[Supplied material Boundary: Start]

import Summits.HubbardSuperconductivity.HubbardSuperconductivity.Theorems.BirGroundStateAverageLRO.Negative.LoadBearing
import Literature.MathematicalPhysics.QuantumLattice.FreeFermiGasPairingCost

/-!
# Crux `BirGroundStateAverageLRO` (item `stmt-HubbardSuperconductivity-2079`): the window floor is UNCONDITIONAL

The crux (`Theses.BalabanIR.BirGroundStateAverageLRO`, route BalabanIR, target / rank 0) asks, on a
window of couplings `0 < U₁ < U < U₂`, eventually in even `L`, the ground-state-AVERAGE `d`-wave pair
LRO `c·L⁴·Re tr P ≤ Re tr (P Δ_d† Δ_d)` for the projection `P` onto the ground eigenspace of
`hubbardTorus 2 L 1 U` in the sector `(2⌊(1-δ)L²/2⌋, S^z = 0)`.

`Negative/LoadBearing.lean` (standing disprover) proved the window floor `η(c) ≤ U₁` and
`¬FromZero` MODULO the free-fermion energy inequality "`d`-wave pair LRO of density `a` in the free
Fermi sea costs kinetic energy `≥ η(a)·L²`" (there attributed to BCS mean-field asymptotics). That
inequality is now a THEOREM of the tree (`Literature/…/FreeFermiGasPairingCost.lean`,
`freeDWavePairing_costs_energy`, elementary: pair Gram bounds + bathtub bound + uniform shell count,
`η(a) = 4(min(a,1)/48)⁶`). Consequences recorded here (negative side only; nothing asserts a Theses
decl; every mutated statement is spelled out):

* `birGroundStateAverageLRO_window_floor_unconditional` — every witness `(δ, U₁, U₂, c)` of the crux
  (indeed of its weakening with `0 ≤ U₁`) satisfies `4·(min(c,1)/48)⁶ ≤ U₁`: the admissible constant
  degrades at least like `c ≤ 48·(U₁/4)^{1/6}` as the window approaches the free point.
* `not_birGroundStateAverageLRO_fromZero` — the STRENGTHENING of the crux with window `(0, U₂)` and
  one constant down to `U → 0⁺` is FALSE, unconditionally (was `…_of_pairingCost`).
* `avgBound_coupling_floor` — POINTWISE a-priori bound, no window, no parity, no `L → ∞`: if the
  crux's inequality holds at ONE `(δ, U, c, L)` with `δ ≥ -1`, `U ≥ 0`, `c > 0` and
  `L ≥ ⌈384/c⌉ + 3`, then `4·(min(c,1)/48)⁶ ≤ U`. Equivalently: the ground-state-average `d`-wave
  pair density of the repulsive Hubbard torus at coupling `U` is `< c` whenever
  `U < 4(min(c,1)/48)⁶` — the first unconditional upper bound on the target functional in the tree
  (far from the expected truth `c(U) ~ e^{-O(1/U²)}`, `PerturbativeInvisibilityOfPairing`, but of the
  right monotone shape).

Mechanism: an interacting sector ground state at coupling `U ≥ 0` has free kinetic energy at most
`U·L²` above the free sector ground energy (`re_free_energy_groundState_le`, variational principle,
`0 ≤ Σ n↑n↓ ≤ L²`), while pair LRO of density `c` forces an excess `≥ 4(min(c,1)/48)⁶·L²`
(`freeDWavePairing_costs_energy_rate`).

Sources: Bardeen–Cooper–Schrieffer, Phys. Rev. 108 (1957) 1175, §II; C. N. Yang, Rev. Mod. Phys. 34
(1962) 694, §3; Tasaki (2020) §2.2 (variational principle). Folklore finite-dimensional statements;
no named facts, no definitions.
-/

noncomputable section

namespace Summit.HubbardSuperconductivity.HubbardSuperconductivity.Theorems.BirGroundStateAverageLRO.Negative

open Matrix Finset Filter
open Literature.Probability.LatticeModels Literature.MathematicalPhysics.QuantumLattice
open Summit.HubbardSuperconductivity.HubbardSuperconductivity.Theorems
open scoped ComplexOrder

/-- **Pointwise coupling floor.** If the crux's ground-state-average bound
`c·L⁴·Re tr P ≤ Re tr (P Δ_d†Δ_d)` holds at ONE datum `(δ, U, c, L)` with `δ ≥ -1`, `U ≥ 0`, `c > 0`
and `L ≥ ⌈384/c⌉ + 3`, then `4·(min(c,1)/48)⁶ ≤ U`: a sector ground state carrying the bound
(`exists_groundState_le_of_trace_bound`) has free-energy excess `≤ U·L²`
(`re_free_energy_groundState_le`) and `≥ 4(min(c,1)/48)⁶·L²` (`freeDWavePairing_costs_energy_rate`).
[folklore] -/
theorem avgBound_coupling_floor (L : ℕ) [NeZero L] {δ U c : ℝ} (hδ : -1 ≤ δ) (hU : 0 ≤ U)
    (hc : 0 < c) (hL : ⌈384 / c⌉₊ + 3 ≤ L)
    (h : let N : ℕ := 2 * ⌊(1 - δ) * (L : ℝ) ^ 2 / 2⌋₊
      let H := hubbardTorus 2 L 1 U
      let S := szSector (Λ := FermionTorus 2 L) N 0
      let E₀ := S ⊓ Module.End.eigenspace (Matrix.toLin' H) ((H.minEnergyOn S : ℝ) : ℂ)
      let P := projMatrix (E₀.map (Fock.toEuclidean (ι := Orb (FermionTorus 2 L)) :
        Fock (Orb (FermionTorus 2 L)) →ₗ[ℂ] EuclideanSpace ℂ (Finset (Orb (FermionTorus 2 L)))))
      c * (L : ℝ) ^ 4 * P.trace.re ≤
        (P * ((pairField dWaveFormFactor L)ᴴ * pairField dWaveFormFactor L)).trace.re) :
    4 * (min c 1 / 48) ^ 6 ≤ U := by
  obtain ⟨ψ, hgs, h1, hle⟩ := exists_groundState_le_of_trace_bound L 1 U δ c hδ h
  have hn := NoGo.floor_pairNumber_le δ hδ L
  have hcost := freeDWavePairing_costs_energy_rate hc hL hgs.1 h1 hle
  have hfree := re_free_energy_groundState_le L 1 U hU hn hgs h1
  have hL2 : (0 : ℝ) < (L : ℝ) ^ 2 := by
    have : (0 : ℝ) < (L : ℝ) := by exact_mod_cast Nat.pos_of_ne_zero (NeZero.ne L)
    positivity
  have hmul : 4 * (min c 1 / 48) ^ 6 * (L : ℝ) ^ 2 ≤ U * (L : ℝ) ^ 2 := by linarith
  exact le_of_mul_le_mul_right hmul hL2

/-- **Window floor for `BirGroundStateAverageLRO`, unconditional.** If the crux's average bound with
constant `c > 0` holds eventually in even `L` at every coupling of an interval `(U₁, U₂)`,
`0 ≤ U₁ < U₂` (`δ ∈ (0,1/2)`), then `4·(min(c,1)/48)⁶ ≤ U₁`. In particular every witness
`(δ, U₁, U₂, c)` of the crux obeys this floor: the smaller `U₁`, the smaller the admissible `c`
(`c ≤ 48 (U₁/4)^{1/6}` once `c ≤ 1`). (`LoadBearing.birGroundStateAverageLRO_window_floor` with the
energy-cost rate now supplied by `freeDWavePairing_costs_energy_rate`.) [folklore] -/
theorem birGroundStateAverageLRO_window_floor_unconditional {δ U₁ U₂ c : ℝ}
    (hδ : δ ∈ Set.Ioo (0:ℝ) (1/2)) (hU₁ : 0 ≤ U₁) (hU : U₁ < U₂) (hc : 0 < c)
    (h : ∀ U ∈ Set.Ioo U₁ U₂, ∃ L₀ : ℕ, ∀ (L : ℕ) [NeZero L], L₀ ≤ L → Even L →
      let N : ℕ := 2 * ⌊(1 - δ) * (L : ℝ) ^ 2 / 2⌋₊
      let H := hubbardTorus 2 L 1 U
      let S := szSector (Λ := FermionTorus 2 L) N 0
      let E₀ := S ⊓ Module.End.eigenspace (Matrix.toLin' H) ((H.minEnergyOn S : ℝ) : ℂ)
      let P := projMatrix (E₀.map (Fock.toEuclidean (ι := Orb (FermionTorus 2 L)) :
        Fock (Orb (FermionTorus 2 L)) →ₗ[ℂ] EuclideanSpace ℂ (Finset (Orb (FermionTorus 2 L)))))
      c * (L : ℝ) ^ 4 * P.trace.re ≤
        (P * ((pairField dWaveFormFactor L)ᴴ * pairField dWaveFormFactor L)).trace.re) :
    4 * (min c 1 / 48) ^ 6 ≤ U₁ :=
  birGroundStateAverageLRO_window_floor hδ hU₁ hU h (η := 4 * (min c 1 / 48) ^ 6)
    (L₁ := ⌈384 / c⌉₊ + 3)
    (fun _ _ hL _ _ hS h1 hle => freeDWavePairing_costs_energy_rate hc hL hS h1 hle)

/-- **Corollary for the crux itself.** Any witness `(δ, U₁, U₂, c)` of `BirGroundStateAverageLRO`
(with its `0 < U₁`) has `4·(min(c,1)/48)⁶ ≤ U₁`. [folklore] -/
theorem birGroundStateAverageLRO_witness_floor {δ U₁ U₂ c : ℝ}
    (hδ : δ ∈ Set.Ioo (0:ℝ) (1/2)) (hU₁ : 0 < U₁) (hU : U₁ < U₂) (hc : 0 < c)
    (h : ∀ U ∈ Set.Ioo U₁ U₂, ∃ L₀ : ℕ, ∀ (L : ℕ) [NeZero L], L₀ ≤ L → Even L →
      let N : ℕ := 2 * ⌊(1 - δ) * (L : ℝ) ^ 2 / 2⌋₊
      let H := hubbardTorus 2 L 1 U
      let S := szSector (Λ := FermionTorus 2 L) N 0
      let E₀ := S ⊓ Module.End.eigenspace (Matrix.toLin' H) ((H.minEnergyOn S : ℝ) : ℂ)
      let P := projMatrix (E₀.map (Fock.toEuclidean (ι := Orb (FermionTorus 2 L)) :
        Fock (Orb (FermionTorus 2 L)) →ₗ[ℂ] EuclideanSpace ℂ (Finset (Orb (FermionTorus 2 L)))))
      c * (L : ℝ) ^ 4 * P.trace.re ≤
        (P * ((pairField dWaveFormFactor L)ᴴ * pairField dWaveFormFactor L)).trace.re) :
    4 * (min c 1 / 48) ^ 6 ≤ U₁ :=
  birGroundStateAverageLRO_window_floor_unconditional hδ hU₁.le hU hc h

/-- **Refuted strengthening (window from `0`), UNCONDITIONAL.** The variant of
`BirGroundStateAverageLRO` whose window is `(0, U₂)` with one constant `c` down to `U → 0⁺` is FALSE
(`LoadBearing.not_birGroundStateAverageLRO_fromZero_of_pairingCost` with its hypothesis discharged by
`freeDWavePairing_costs_energy`). [folklore] -/
theorem not_birGroundStateAverageLRO_fromZero :
    ¬ ∃ δ ∈ Set.Ioo (0:ℝ) (1/2), ∃ U₂ c : ℝ, 0 < U₂ ∧ 0 < c ∧
        ∀ U ∈ Set.Ioo 0 U₂, ∃ L₀ : ℕ, ∀ (L : ℕ) [NeZero L], L₀ ≤ L → Even L →
          let N : ℕ := 2 * ⌊(1 - δ) * (L : ℝ) ^ 2 / 2⌋₊
          let H := hubbardTorus 2 L 1 U
          let S := szSector (Λ := FermionTorus 2 L) N 0
          let E₀ := S ⊓ Module.End.eigenspace (Matrix.toLin' H) ((H.minEnergyOn S : ℝ) : ℂ)
          let P := projMatrix (E₀.map (Fock.toEuclidean (ι := Orb (FermionTorus 2 L)) :
            Fock (Orb (FermionTorus 2 L)) →ₗ[ℂ]
              EuclideanSpace ℂ (Finset (Orb (FermionTorus 2 L)))))
          c * (L : ℝ) ^ 4 * P.trace.re ≤
            (P * ((pairField dWaveFormFactor L)ᴴ * pairField dWaveFormFactor L)).trace.re :=
  not_birGroundStateAverageLRO_fromZero_of_pairingCost freeDWavePairing_costs_energy

/-- **Registered stub `pairingCostWitnessFloor` (crux `stmt-HubbardSuperconductivity-2079`).** Every
witness `(δ, U₁, U₂, c)` of the crux satisfies the UNCONDITIONAL coupling floor
`4·(min(c,1)/48)⁶ ≤ U₁` (`birGroundStateAverageLRO_witness_floor`, one-line registered form).
[folklore] -/
theorem pairingCostWitnessFloor : ∀ (δ U₁ U₂ c : ℝ), δ ∈ Set.Ioo (0:ℝ) (1/2) → 0 < U₁ → U₁ < U₂ → 0 < c → (∀ U ∈ Set.Ioo U₁ U₂, ∃ L₀ : ℕ, ∀ (L : ℕ) [NeZero L], L₀ ≤ L → Even L → let N : ℕ := 2 * ⌊(1 - δ) * (L : ℝ) ^ 2 / 2⌋₊; let H := Literature.MathematicalPhysics.QuantumLattice.hubbardTorus 2 L 1 U; let S := Literature.MathematicalPhysics.QuantumLattice.szSector (Λ := Literature.MathematicalPhysics.QuantumLattice.FermionTorus 2 L) N 0; let E₀ := S ⊓ Module.End.eigenspace (Matrix.toLin' H) ((H.minEnergyOn S : ℝ) : ℂ); let P := Literature.MathematicalPhysics.QuantumLattice.projMatrix (E₀.map (Literature.MathematicalPhysics.QuantumLattice.Fock.toEuclidean (ι := Literature.MathematicalPhysics.QuantumLattice.Orb (Literature.MathematicalPhysics.QuantumLattice.FermionTorus 2 L)) : Literature.MathematicalPhysics.QuantumLattice.Fock (Literature.MathematicalPhysics.QuantumLattice.Orb (Literature.MathematicalPhysics.QuantumLattice.FermionTorus 2 L)) →ₗ[ℂ] EuclideanSpace ℂ (Finset (Literature.MathematicalPhysics.QuantumLattice.Orb (Literature.MathematicalPhysics.QuantumLattice.FermionTorus 2 L))))); c * (L : ℝ) ^ 4 * P.trace.re ≤ (P * (Matrix.conjTranspose (Literature.MathematicalPhysics.QuantumLattice.pairField Literature.MathematicalPhysics.QuantumLattice.dWaveFormFactor L) * Literature.MathematicalPhysics.QuantumLattice.pairField Literature.MathematicalPhysics.QuantumLattice.dWaveFormFactor L)).trace.re) → 4 * (min c 1 / 48) ^ 6 ≤ U₁ :=
  fun _ _ _ _ hδ hU₁ hU hc h => birGroundStateAverageLRO_witness_floor hδ hU₁ hU hc h

end Summit.HubbardSuperconductivity.HubbardSuperconductivity.Theorems.BirGroundStateAverageLRO.Negative
/-- The absolute value of a supported table is supported. [folklore] -/
theorem RadialSupport.abs {ℓ : ℕ} {d : ℕ × ℕ → ℝ} (hd : RadialSupport ℓ d) :
    RadialSupport ℓ (fun q => |d q|) := fun q hq => by
  simp only [hd q hq, abs_zero]

/-- A supported table times any weight is supported. [folklore] -/
theorem RadialSupport.mul_left {ℓ : ℕ} {d : ℕ × ℕ → ℝ} (hd : RadialSupport ℓ d) (c : ℕ × ℕ → ℝ) :
    RadialSupport ℓ (fun q => c q * d q) := fun q hq => by
  simp only [hd q hq, mul_zero]

/-! ### The monomial array of a radial term in the square-root coordinates `(s,u) = (√ρ, √ρ̄)` -/

/-- `radialArr N j (a,b) := λ_i λ_k` when `a = (N-j) + 2i`, `b = (N-j) + 2k` with `i + k = j ≤ N`
(so `a + b = 2N`), and `0` otherwise: the coefficient of `s^a u^b` in
`(su)^{N-j} 𝒫_j(s², u²) = (su)^{N-j} Σ_{i+k=j} λ_i λ_k s^{2i} u^{2k}` — the level-`(N-ℓ)`, spin-`j`
radial term `r^{N} P_j(η)` with `(ρ,ρ̄) = (s², u²)`, stripped of `(su)^{Δ-ℓ}`.
(Hogervorst–Rychkov 2013, §3 eq. (3.6): `P_j(cos θ) = Σ_{i+k=j} λ_iλ_k e^{i(i-k)θ}`.)
[cite: HogervorstRychkov2013, §3 eq. (3.6)] -/
noncomputable def radialArr (N j : ℕ) (p : ℕ × ℕ) : ℝ :=
  if j ≤ N ∧ N - j ≤ p.1 ∧ N - j ≤ p.2 ∧ p.1 + p.2 = 2 * N ∧ (p.1 - (N - j)) % 2 = 0 then
    legendreLam ((p.1 - (N - j)) / 2) * legendreLam ((p.2 - (N - j)) / 2)
  else 0

/-- `radialArr ≥ 0` entrywise. [folklore] -/
theorem radialArr_nonneg (N j : ℕ) (p : ℕ × ℕ) : 0 ≤ radialArr N j p := by
  unfold radialArr
  split_ifs
  · exact mul_nonneg (legendreLam_pos _).le (legendreLam_pos _).le
  · exact le_rfl

/-- Evaluation on the support: `radialArr N j ((N-j)+2i, (N-j)+2k) = λ_i λ_k` for `i + k = j ≤ N`.
[folklore] -/
theorem radialArr_pair {N j : ℕ} (hj : j ≤ N) (c : ℕ × ℕ) (hc : c.1 + c.2 = j) :
    radialArr N j (N - j + 2 * c.1, N - j + 2 * c.2) = legendreLam c.1 * legendreLam c.2 := by
  unfold radialArr
  have h1 : (N - j + 2 * c.1 - (N - j)) / 2 = c.1 := by omega
  have h2 : (N - j + 2 * c.2 - (N - j)) / 2 = c.2 := by omega
  rw [if_pos ⟨hj, by simp only; omega, by simp only; omega, by simp only; omega, by simp only; omega⟩]
  simp only
  rw [h1, h2]

/-- Vanishing off the image of `c ↦ ((N-j)+2c₁, (N-j)+2c₂)`, `c₁ + c₂ = j`. [folklore] -/
theorem radialArr_eq_zero_of_not_mem_image {N j : ℕ} {p : ℕ × ℕ}
    (h : p ∉ (antidiagonal j).image (fun c : ℕ × ℕ => (N - j + 2 * c.1, N - j + 2 * c.2))) :
    radialArr N j p = 0 := by
  unfold radialArr
  split_ifs with hc
  · exfalso
    obtain ⟨hjN, h1, h2, h3, h4⟩ := hc
    apply h
    rw [Finset.mem_image]
    refine ⟨((p.1 - (N - j)) / 2, (p.2 - (N - j)) / 2), ?_, ?_⟩
    · rw [mem_antidiagonal]
      simp only
      omega
    · exact Prod.ext (by simp only; omega) (by simp only; omega)
  · rfl

/-- `radialArr N j = 0` for `j > N`. [folklore] -/
theorem radialArr_eq_zero_of_lt {N j : ℕ} (h : N < j) (p : ℕ × ℕ) : radialArr N j p = 0 := by
  unfold radialArr
  rw [if_neg]
  rintro ⟨h1, -⟩
  omega

/-- `radialArr N j` is supported on the antidiagonal of degree `2N`. [folklore] -/
theorem radialArr_eq_zero_of_ne {N j : ℕ} {p : ℕ × ℕ} (h : p.1 + p.2 ≠ 2 * N) : radialArr N j p = 0 := by
  unfold radialArr
  rw [if_neg]
  rintro ⟨-, -, -, h4, -⟩
  exact h h4
import Summits.BirchSwinnertonDyer.Rank1Residual.X11b.Three.GoodReductionSubgroupNonsplitOdd
import Mathlib.RingTheory.Valuation.Discrete.IsDiscreteValuationRing
import Mathlib.Data.Int.WithZero
import HarnessLib

/-!
# X11b at `p = 3` (team N8/O2), JET3-KUMMER (α): the rank-one valuation of the layer is
# INTRINSIC — `w`, `hw`, `hφw` removed from the S15 interface (part 11)

HONEST FRAMING (cell `b2b-bsdres`, run/shared/lean/b2b/bsd-rank1-residual/, verbatim in every
file): the goal of the cell is to DELETE the COMBINATION-SHAPED residual classes of the
Birch–Swinnerton-Dyer formula for ALL analytic-rank `≤ 1` elliptic curves over `ℚ` — "full BSD
formula for every rank `≤ 1` curve in class `C`" assembled STRICTLY from published theorems — so
that the rank-`≤ 1` remainder becomes exactly the CONSTRUCTION-SHAPED classes, which are TYPED
(missing-input `Prop`s), NOT attempted. This is not "finishing BSD". Team N8/O2 = `x11b3`, seat
`b2b-bsdres-x11b3-p4`, LEAD DEAL #7 R7-7 (p4 = S15 (i) + owner of record of the S15 interface),
part 11. THEOREMS ONLY: no definition, no named fact, no `sorry`; nothing is booked; `JET@p|N`
NOT discharged.

## What

Parts 6, 8 and 10 (`GoodReductionSubgroupFormalInputs`, `…FormalH1`, `…NonsplitOdd`) state the
formal-group half of (α) with three binders that no other S15 hand (p3 (ii), p8 (iii)(a), p1 (iv))
uses: a rank-one valuation `w : Valuation L ℝ≥0`, `hw : w.Integers R`, and the isometry
`hφw : ∀ x, w (φ x) = w x` of the Frobenius generator. For an abstract discrete valuation ring
`R` with `Frac R = L` all three are THEOREMS, so this file removes them:

* §1 **`exists_integers_and_map_eq`**: there is a valuation `w : Valuation L ℝ≥0` with
  `w.Integers R` which is moreover invariant under every ring automorphism `σ` of `L` with
  `σ(R) ⊆ R` and `σ⁻¹(R) ⊆ R`. Construction: Mathlib's adic valuation of the height-one prime
  `IsDiscreteValuationRing.maximalIdeal R` on `L`, pushed to `ℝ≥0` along
  `WithZeroMulInt.toNNReal` (base `2`; any base `> 1` gives an equivalent valuation); integers by
  `IsDiscreteValuationRing.exists_lift_of_le_one`; invariance because `σ|_R` is a ring automorphism
  of the local ring `R`, hence preserves `𝔪` and every `𝔪ⁿ`, hence `intValuation` (the pattern of
  `Literature…X1ElevenDescentValuation.adicValNNReal_smul_eq`), and `x = a / b`.
  `exists_integers` is the bare existence.
* §2 the **`w`-free exports** (same statements as parts 8 / 10 with `w`, `hw`, `hφw` GONE; the
  isometry is derived from the standing hypothesis `hR : ∀ τ ∈ Aut(L/F), τ(R) ⊆ R`):
  **`h1ker_of_adicComplete`** (the formal-group half `H¹(⟨φ⟩, E₁(L)) = 0` in cyclic form — the
  input of p3's `hα_of_h1ker_of_nonsplit_node` and p8's
  `hα_of_h1ker_of_hasSplitMultiplicativeReduction`), `cyclicH1_of_node_of_adicComplete`,
  **`hα_of_node_of_adicComplete`** (p1's hypothesis (α) of `JetchevKummerAtP` at a presented node),
  `exists_baseChange_eq_add_pow_smul_of_node_of_adicComplete` (Jetchev Prop. 4.1 at `v` modulo
  (a), (b), cocycle), and the option-(B) form `hα_of_nonsplit_odd_of_adicComplete`.

RESIDUAL BINDERS of the formal-group half after this file (all standard for the unramified layer
`L_w / ℚ₃`, none constructible from Mathlib today — S15 (iii)(b/c) of R7-7): `hR`,
`[IsAdicComplete 𝔪 R]`, `[Finite k]`, `hcard : Nat.card k = qⁿ`, `hfrob`, `hn : φⁿ = 1` (and `hφ`
for (α)), a uniformiser of `R` coming from `F`, `X ⊗ L` elliptic.

References (locators only; no new fact): [cite: MilneADT2006, Ch. I Prop. 3.8]
[cite: SerreLocalFields1979, II §2–§3 (discrete valuations and their automorphisms)]
[cite: NeukirchANT1999, Ch. II §3].

## Design

No definitions (the valuation is produced inside an `∃`); `noncomputable section`;
`open scoped Classical NNReal`. Axioms: `propext`, `Classical.choice`, `Quot.sound`.
-/

noncomputable section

[Supplied material Boundary: End]

Task:
Give an exact copy of the lines above, from the top of the records to the line that contains "floor is UNCONDITIONAL", taking in both ends.

Answer section:
import Summits.HubbardSuperconductivity.HubbardSuperconductivity.Theorems.BirGroundStateAverageLRO.Negative.LoadBearing
import Literature.MathematicalPhysics.QuantumLattice.FreeFermiGasPairingCost

/-!
# Crux `BirGroundStateAverageLRO` (item `stmt-HubbardSuperconductivity-2079`): the window floor is UNCONDITIONAL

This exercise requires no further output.